# Language Translation

In [1]:
import torch 
import torch.nn as nn
import torch.nn.functional as F
from torch.utils.data import Dataset, random_split, DataLoader

import torchtext

from torchsummary import summary

import spacy

import numpy as np
import pandas as pd
import matplotlib.pyplot as plt

import os
import time
import math
from PIL import Image
import glob
from IPython.display import display

In [2]:
device = torch.device("cuda" if torch.cuda.is_available() else "cpu")
print(device)

cuda


HYPERPARAMETERS

In [3]:
BATCH_SIZE = 64
LR = 1e-6
NUM_EPOCHES = 20

## Preprocessing

In [4]:
nlp_english = spacy.load("en")

In [5]:
nlp_german = spacy.load("de")

In [6]:
def tokenizer_english(text):
    return [token.text for token in nlp_english.tokenizer(text)]

In [7]:
def tokenizer_german(text):
    return [token.text for token in nlp_german.tokenizer(text)]

In [8]:
tokenizer_english("Hi guys, my name Jeff")

['Hi', 'guys', ',', 'my', 'name', 'Jeff']

In [9]:
tokenizer_german("I dont know any German")

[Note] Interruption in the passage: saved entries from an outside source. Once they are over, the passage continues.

import Mathlib
import Summits.NavierStokesRegularity.NavierStokesRegularity.Theorems.TypeIQuarterGateScarEnvelopeTypeISatelliteTowerGalleryNormalForm
import Summits.NavierStokesRegularity.NavierStokesRegularity.Theorems.TypeIQuarterGateScarEnvelopeTypeIScarSetTopology

/-!
# TypeIQuarterGate · crux `ScarEnvelopeTypeI` (stmt-NavierStokesRegularity-23843, H3) — ISOLATION RADIUS: isolated scars are
# one-scar leaves, (E1) ⟺ scars accumulate, the reduction of 23843 from (E1) ∧ «no PERFECT self-descending node», and the
# weak-L³ sub-face under scar counting

LANDING (director-ns #258 = KEY-NS #153 (h)(i)): the crux workfile `Cruxes/ScarEnvelopeTypeI/IsolationSketch.lean`
(author ns-idea-17, crux-write commit 2f26b6fb530c) landed BY NAME into `Theorems/`, text VERBATIM (namespace
`…Cruxes.ScarEnvelopeTypeI.ZoomDictionary.Isolation`), except that the §1–§2 private copies `regPt_zoom_of_regPt` and `oneScarLeaf_of_isolatedScar`
are now one-line aliases (same names, same signatures) of ns-idea-18's shared helper
`…ZoomDictionary.ScarTopology` (`Theorems/TypeIQuarterGateScarEnvelopeTypeIScarSetTopology.lean`), as both authors agreed
(KEY-NS #153 (f)/(g): one shared dichotomy helper, cited not re-typed).  `WeakL3ScarCounting` stays a HYPOTHESIS `def … : Prop` exactly as
typed (a printed theorem read on the A–B class; never asserted).  Filed `--supports stmt-NavierStokesRegularity-23843 --as helper`
by an idle prover hand (seat ns-ffc-k1 g7) for the LEAD-23843 lineage.  Reductions / normal forms only — NOT the crux;
Navier–Stokes regularity is NOT proved.  Original header follows.

# Isolation radius / Cantor–Bendixson census of the scar set (crux idea `isolation-radius`,
# ns-idea-17 g2, lens «control», crux `TypeIQuarterGate.ScarEnvelopeTypeI` = item 23843)

HONEST FRAMING.  A NORMAL FORM / CENSUS on the H3 wall (23843), movement 0.  Nothing open is
proved: 23843, the leaf exclusion (E1) `∀ M, ¬ OneScarLeaf M`, the residual below, the route
`TypeIQuarterGate` and Navier–Stokes regularity are all OPEN.  NS regularity is NOT proved.

THE LEVER.  The scar set `Σ(V) = {y | ¬ RegPt V y}` of an A–B object and its ISOLATION RADIUS at a
scar (distance to the nearest other scar) are covariant under the full similarity group of the
class: translations + parabolic zooms (`ABTower.galleryMap`).  Consequence (kernel, below):

* `oneScarLeaf_of_isolatedScar` — an ISOLATED scar `y` of ANY A–B object of rate `M` (regular on
  the punctured ball `B(y, ε) ∖ {y}`) yields, after recentring at `y` and zooming by `ε`, a
  `OneScarLeaf M` (the route's first exclusion (E1) is exactly «root = only scar in the unit ball»).
* `noOneScarLeaf_iff_scarsAccumulate` — hence (E1) is EQUIVALENT to: every A–B object's scar set
  has NO isolated point (is perfect-or-empty; «Cantor–Bendixson stable»).
* `scarEnvelopeTypeI_of_noOneScarLeaf_noPerfectSelfDescending` — NEW KERNEL REDUCTION of 23843 by
  name: (E1) ∧ «no PERFECT self-descending node» ⇒ `ScarEnvelopeTypeI`, where the residual is the
  tree's root-recurrent exact equi-rated self-descending node (`ABTower.envelopedLeaf_or_selfDescending`,
  p653175) RESTRICTED to objects all of whose scars are accumulation points of scars, with gallery
  minimality transported to the node's OWN gallery (`IsGalleryLimit.trans`).
* `regPt_of_weakL3_of_noOneScarLeaf` — with the Choe–Wolf–Yang / Seregin / Barker SCAR-COUNTING
  theorem typed as a hypothesis `WeakL3ScarCounting` (paper:choe2019 = Math. Ann. 377 (2020);
  arXiv:1906.06707 Thm 1.2; arXiv:2111.14776), (E1) alone forces: an A–B object obeying a local
  `L^∞_t L^{3,∞}_x` bound near `(0,y)` is regular at `y`; i.e. the residual enemy's local weak-L³
  norm is UNBOUNDED near every scar (`not_weakL3BoundNear_of_scar`) — sup-norm Type I alone only
  gives growth `≲ (−t)^{-1/2}` of that norm, so this is a genuine exclusion of a sub-face.

SAME-WALL: H3 (23843 kernel exclusions); the (E1) side is W7/H2 via
`envelopedExclusions_iff_typeILiouvilleAB`.  The DISCRETE-scar DSS face (`dss_selfDescendingNode`,
every numerically visible λ-DSS profile) has isolated scars, so under this census it is (E1)'s
witness class, not the residual's; the residual enemy carries a perfect (uncountable, 𝓗¹-null by
CKN) scar continuum — squarely the regime of the Scheffer nearly-one-dimensional NSI constructions
(`Literature.Barriers.NavierStokesRegularity.NavierStokesInequalityCantor*`): no suitability-only
argument can close it.
-/

noncomputable section

-- the summit-side namespace repeats a component by design (single-conjunct summit, D-0017)
set_option linter.dupNamespace false

open MeasureTheory Set Metric Filter Topology
open scoped ENNReal

namespace Summit.NavierStokesRegularity.NavierStokesRegularity.Cruxes.ScarEnvelopeTypeI.ZoomDictionary

namespace Isolation

open Literature.Analysis.FluidPDE

variable {U : ℝ → (EuclideanSpace ℝ (Fin 3)) → (EuclideanSpace ℝ (Fin 3))}
  {P : ℝ → (EuclideanSpace ℝ (Fin 3)) → ℝ}
  {H : ℝ → (EuclideanSpace ℝ (Fin 3)) → (EuclideanSpace ℝ (Fin 3)) →L[ℝ] (EuclideanSpace ℝ (Fin 3))}
  {M : ℝ}

/-! ### 1. Transport of regular points into a recentred zoom -/

/-- Regularity at `x + l • w` of `U` gives regularity at `w` of the recentred zoom `zoom U x 0 l`
(the converse direction of the tree's `regPt_of_regPt_zoom_zero`, at an arbitrary point); alias of
`ScarTopology.regPt_zoom_of_regPt`. -/
theorem regPt_zoom_of_regPt {x w : EuclideanSpace ℝ (Fin 3)} {l : ℝ} (hl : 0 < l)
    (h : RegPt U (x + l • w)) : RegPt (zoom U x 0 l) w :=
  ScarTopology.regPt_zoom_of_regPt hl h

/-! ### 2. Isolated scars are one-scar leaves -/

/-- **Every scar of `U` is an accumulation point of scars** (the scar set has no isolated point;
with closedness: it is perfect or empty). -/
def ScarsAccumulate (U : ℝ → (EuclideanSpace ℝ (Fin 3)) → (EuclideanSpace ℝ (Fin 3))) : Prop :=
  ∀ y : EuclideanSpace ℝ (Fin 3), ¬ RegPt U y → ∀ ε : ℝ, 0 < ε →
    ∃ y' : EuclideanSpace ℝ (Fin 3), y' ≠ y ∧ dist y' y < ε ∧ ¬ RegPt U y'

/-- ★ **An isolated scar of ANY A–B object is a one-scar leaf of the same rate**: recentre at the
scar and zoom by the isolation radius (`ABTower.galleryMap` keeps the class and the rate); alias of
`ScarTopology.oneScarLeaf_of_isolatedScar`. -/
theorem oneScarLeaf_of_isolatedScar (h : ABTower M U P H) {y : EuclideanSpace ℝ (Fin 3)}
    (hy : ¬ RegPt U y) {ε : ℝ} (hε : 0 < ε)
    (hiso : ∀ y' : EuclideanSpace ℝ (Fin 3), y' ≠ y → dist y' y < ε → RegPt U y') :
    OneScarLeaf M :=
  ScarTopology.oneScarLeaf_of_isolatedScar h hy hε hiso

/-- Under the route's leaf exclusion (E1), every A–B object's scars accumulate. -/
theorem scarsAccumulate_of_noOneScarLeaf (hE : ∀ M : ℝ, ¬ OneScarLeaf M) (h : ABTower M U P H) :
    ScarsAccumulate U := by
  intro y hy ε hε
  by_contra hne
  push Not at hne
  exact hE M (oneScarLeaf_of_isolatedScar h hy hε hne)

/-- ★ **(E1) ⟺ Cantor–Bendixson stability of all A–B scar sets**: no one-scar leaf at any rate iff
every A–B object's scar set has no isolated point. -/
theorem noOneScarLeaf_iff_scarsAccumulate :
    (∀ M : ℝ, ¬ OneScarLeaf M) ↔
    ∀ (M : ℝ) (U : ℝ → (EuclideanSpace ℝ (Fin 3)) → (EuclideanSpace ℝ (Fin 3)))
      (P : ℝ → (EuclideanSpace ℝ (Fin 3)) → ℝ)
      (H : ℝ → (EuclideanSpace ℝ (Fin 3)) → (EuclideanSpace ℝ (Fin 3)) →L[ℝ] (EuclideanSpace ℝ (Fin 3))),
      ABTower M U P H → ScarsAccumulate U := by
  constructor
  · intro hE M U P H h
    exact scarsAccumulate_of_noOneScarLeaf hE h
  · rintro h M ⟨U, P, H, hAB, h0, hreg⟩
    obtain ⟨y', hy', hd, hs⟩ := h M U P H hAB 0 h0 1 one_pos
    exact hs (hreg y' hy' (by simpa using hd))

/-! ### 3. The new kernel reduction: (E1) ∧ «no PERFECT self-descending node» ⇒ 23843 -/

/-- **The residual, restricted to perfect scar sets.**  A PERFECT SELF-DESCENDING NODE of rate `M`:
a rooted, non-tame, self-descending node `n` (the tree's enemy of `scarEnvelopeTypeI_of_noEnvelopedLeaf_noSelfDescending`)
which is moreover root-recurrent (`IsRootOmegaLimit n.U n.U`), all of whose scars ACCUMULATE, and
which is an exact globally equi-rated gallery minimiser IN ITS OWN GALLERY (class `ABTower m⋆`,
every scar exactly `m⋆`-rated, `m⋆ ≤` the tight rate of every scar of every rate-`M` gallery limit
of `n.U`).  The residual exclusion says there is none. -/
def NoPerfectSelfDescendingNode : Prop :=
  ∀ (M : ℝ) (n : TNode), RootObj M n → ¬ TameRoot n → RootDescends n n →
    IsRootOmegaLimit n.U n.U → ScarsAccumulate n.U →
    (∃ mstar : ℝ, ABTower mstar n.U n.P n.H ∧
      (∀ y : EuclideanSpace ℝ (Fin 3), ¬ RegPt n.U y → tightRate n.U y = mstar) ∧
      ∀ (W₂ : ℝ → (EuclideanSpace ℝ (Fin 3)) → (EuclideanSpace ℝ (Fin 3)))
        (P₂ : ℝ → (EuclideanSpace ℝ (Fin 3)) → ℝ)
        (H₂ : ℝ → (EuclideanSpace ℝ (Fin 3)) → (EuclideanSpace ℝ (Fin 3)) →L[ℝ] (EuclideanSpace ℝ (Fin 3)))
        (y₂ : EuclideanSpace ℝ (Fin 3)),
        ABTower M W₂ P₂ H₂ → IsGalleryLimit n.U W₂ → ¬ RegPt W₂ y₂ → mstar ≤ tightRate W₂ y₂) →
    False

/-- ★★ **NEW KERNEL REDUCTION of 23843**: the leaf exclusion (E1) `∀ M, ¬ OneScarLeaf M` and the
exclusion of PERFECT self-descending nodes imply `ScarEnvelopeTypeI`.  (E1) does double duty: it
kills the enveloped-leaf branch of the tree's normal form AND makes the self-descending branch's
scar set perfect (`scarsAccumulate_of_noOneScarLeaf`). -/
theorem scarEnvelopeTypeI_of_noOneScarLeaf_noPerfectSelfDescending
    (hE : ∀ M : ℝ, ¬ OneScarLeaf M) (hS : NoPerfectSelfDescendingNode) :
    Summit.NavierStokesRegularity.NavierStokesRegularity.Theses.TypeIQuarterGate.ScarEnvelopeTypeI := by
  by_contra h
  obtain ⟨M, U, P, H, e, hAB, -, h0, -, -⟩ := exists_abTower_of_not_scarEnvelopeTypeI h
  rcases hAB.envelopedLeaf_or_selfDescending h0 with
    ⟨A, hA⟩ | ⟨n, hn, ht, hd, hg, -, hω, m, hm, -, hsc, hmin⟩
  · exact hE M hA.oneScarLeaf
  · have hUmeas : ∀ R : ℝ, 0 < R → AEStronglyMeasurable (Function.uncurry U)
        (volume.restrict (parabolicCylinder R (0 : ℝ × (EuclideanSpace ℝ (Fin 3))))) :=
      fun R hR => hAB.aestronglyMeasurable_uncurry hR
    have hAn : ABTower M n.U n.P n.H := hn.1
    exact hS M n hn ht hd hω (scarsAccumulate_of_noOneScarLeaf hE hAn)
      ⟨m, hm, hsc, fun W₂ P₂ H₂ y₂ h₂ hg₂ hy₂ => hmin W₂ P₂ H₂ y₂ h₂ (hg.trans hUmeas hg₂) hy₂⟩

/-- Census form: if 23843 fails then EITHER a one-scar leaf exists (⊇ every A–B object with an
isolated scar, in particular every discrete-scar DSS profile) OR a perfect self-descending node. -/
theorem oneScarLeaf_or_perfectSelfDescending_of_not_scarEnvelopeTypeI
    (h : ¬ Summit.NavierStokesRegularity.NavierStokesRegularity.Theses.TypeIQuarterGate.ScarEnvelopeTypeI) :
    (∃ M : ℝ, OneScarLeaf M) ∨ ¬ NoPerfectSelfDescendingNode := by
  by_contra hc
  push Not at hc
  exact h (scarEnvelopeTypeI_of_noOneScarLeaf_noPerfectSelfDescending hc.1 hc.2)

/-! ### 4. The weak-L³ sub-face is (E1)'s: Choe–Wolf–Yang scar counting as a typed hypothesis -/

/-- A local-in-time-uniform **weak-L³ bound** of `W` near the final-time point `(0, y)`:
`sup_{t ∈ (−R², 0)} sup_{α > 0} α³ · |{x ∈ B_R(y) : α < ‖W t x‖}| ≤ K` (distribution-function form
of `‖W‖_{L^∞(−R²,0; L^{3,∞}(B_R(y)))}³ ≤ K`; the set lies in a ball, so the measure is finite and
`toReal` carries no junk). -/
def WeakL3BoundNear (W : ℝ → (EuclideanSpace ℝ (Fin 3)) → (EuclideanSpace ℝ (Fin 3)))
    (y : EuclideanSpace ℝ (Fin 3)) (R K : ℝ) : Prop :=
  ∀ t ∈ Ioo (-(R ^ 2)) (0 : ℝ), ∀ α : ℝ, 0 < α →
    α ^ 3 * (volume {x : EuclideanSpace ℝ (Fin 3) | x ∈ ball y R ∧ α < ‖W t x‖}).toReal ≤ K

/-- **SCAR COUNTING UNDER A WEAK-L³ BOUND** — the theorem of Choe–Wolf–Yang (Math. Ann. 377 (2020),
paper:choe2019), in Seregin's local form (arXiv:1906.06707, Thm 1.2 / Prop. 1.3) and Barker's
quantitative form (arXiv:2111.14776: `O(M^20)` singular points), READ ON THE A–B CLASS and typed as
a hypothesis (an unformalised published result, never asserted): a weak-L³ bound near `(0,y)` leaves
only finitely many scars in the closed half-ball. -/
def WeakL3ScarCounting : Prop :=
  ∀ (M : ℝ) (U : ℝ → (EuclideanSpace ℝ (Fin 3)) → (EuclideanSpace ℝ (Fin 3)))
    (P : ℝ → (EuclideanSpace ℝ (Fin 3)) → ℝ)
    (H : ℝ → (EuclideanSpace ℝ (Fin 3)) → (EuclideanSpace ℝ (Fin 3)) →L[ℝ] (EuclideanSpace ℝ (Fin 3))),
    ABTower M U P H → ∀ (y : EuclideanSpace ℝ (Fin 3)) (R K : ℝ), 0 < R → WeakL3BoundNear U y R K →
      {y' : EuclideanSpace ℝ (Fin 3) | dist y' y ≤ R / 2 ∧ ¬ RegPt U y'}.Finite

/-- ★ **(E1) + scar counting ⇒ the weak-L³ sub-face is empty**: under the leaf exclusion, an A–B
object obeying a local weak-L³ bound near `(0, y)` is REGULAR at `y` (finitely many scars near `y`
would make one of them isolated, i.e. a one-scar leaf). -/
theorem regPt_of_weakL3_of_noOneScarLeaf (hE : ∀ M : ℝ, ¬ OneScarLeaf M) (hC : WeakL3ScarCounting)
    (h : ABTower M U P H) {y : EuclideanSpace ℝ (Fin 3)} {R K : ℝ} (hR : 0 < R)
    (hB : WeakL3BoundNear U y R K) : RegPt U y := by
  by_contra hy
  have hacc := scarsAccumulate_of_noOneScarLeaf hE h
  have hfin : ({y' : EuclideanSpace ℝ (Fin 3) | dist y' y ≤ R / 2 ∧ ¬ RegPt U y'} \ {y}).Finite :=
    (hC M U P H h y R K hR hB).subset fun _ hz => hz.1
  obtain ⟨ε, hε, hball⟩ := Metric.isOpen_iff.1 hfin.isClosed.isOpen_compl y (by simp)
  obtain ⟨y', hne, hd, hs⟩ := hacc y hy (min ε (R / 2)) (lt_min hε (half_pos hR))
  have hmem : y' ∈ ball y ε := by
    rw [mem_ball]
    exact lt_of_lt_of_le hd (min_le_left _ _)
  exact hball hmem ⟨⟨(lt_of_lt_of_le hd (min_le_right _ _)).le, hs⟩, hne⟩

/-- ★ Contrapositive normal form: under (E1) and scar counting, **the local weak-L³ norm of an A–B
object is unbounded near EVERY scar, on EVERY ball** (sup-norm Type I alone bounds
`‖W(t)‖_{L^{3,∞}(B_R)}` only by `m⋆ |B_R|^{1/3} (−t)^{-1/2}`). -/
theorem not_weakL3BoundNear_of_scar (hE : ∀ M : ℝ, ¬ OneScarLeaf M) (hC : WeakL3ScarCounting)
    (h : ABTower M U P H) {y : EuclideanSpace ℝ (Fin 3)} (hy : ¬ RegPt U y) {R : ℝ} (hR : 0 < R)
    (K : ℝ) : ¬ WeakL3BoundNear U y R K :=
  fun hB => hy (regPt_of_weakL3_of_noOneScarLeaf hE hC h hR hB)

end Isolation

end Summit.NavierStokesRegularity.NavierStokesRegularity.Cruxes.ScarEnvelopeTypeI.ZoomDictionary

['I', 'dont', 'know', 'any', 'German']

In [10]:
ENGLISH = torchtext.data.Field(tokenize=tokenizer_english, lower=True, init_token="<sos>", eos_token="<eos>")

In [11]:
GERMAN = torchtext.data.Field(tokenize=tokenizer_german, lower=True, init_token="<sos>", eos_token="<eos>")

In [12]:
train, validation, test = torchtext.datasets.Multi30k.splits(exts=(".de", ".en"), fields=(GERMAN, ENGLISH))

In [13]:
ENGLISH.build_vocab(train, max_size=10000, min_freq=1)

In [14]:
GERMAN.build_vocab(train, max_size=10000, min_freq=1)

In [15]:
print("ENGLISH vocab_size: ", len(ENGLISH.vocab))
print("GERMAN vocab_size: ", len(GERMAN.vocab))

ENGLISH vocab_size:  9799
GERMAN vocab_size:  10004


In [16]:
train_dataloader, validation_dataloader, test_dataloader = torchtext.data.BucketIterator.splits(
    (train, validation, test),
    batch_size=BATCH_SIZE,
    sort_within_batch=True,
    sort_key=lambda x: len(x.src),
    device=device,
)

In [17]:
for batch_idx, data in enumerate(train_dataloader):
    print(batch_idx)
    print(data.src.size())
    print(data.trg.size())
    break

0
torch.Size([18, 64])
torch.Size([22, 64])


In [18]:
def german2english(model, german_sentence, device="cpu", max_len=100):
    tokens = [token.text.lower() for token in nlp_german(german_sentence)]
    tokens = ["<sos>"] + tokens + ["<eos>"]
    
    indexes = [GERMAN.vocab.stoi[token] for token in tokens]
    indexes_tensor = torch.LongTensor(indexes).unsqueeze(1).to(device)
    
    english_sentence = [ENGLISH.vocab.stoi["<sos>"]]
    
    for i in range(max_len):
        trg = torch.LongTensor(english_sentence).unsqueeze(1).to(device)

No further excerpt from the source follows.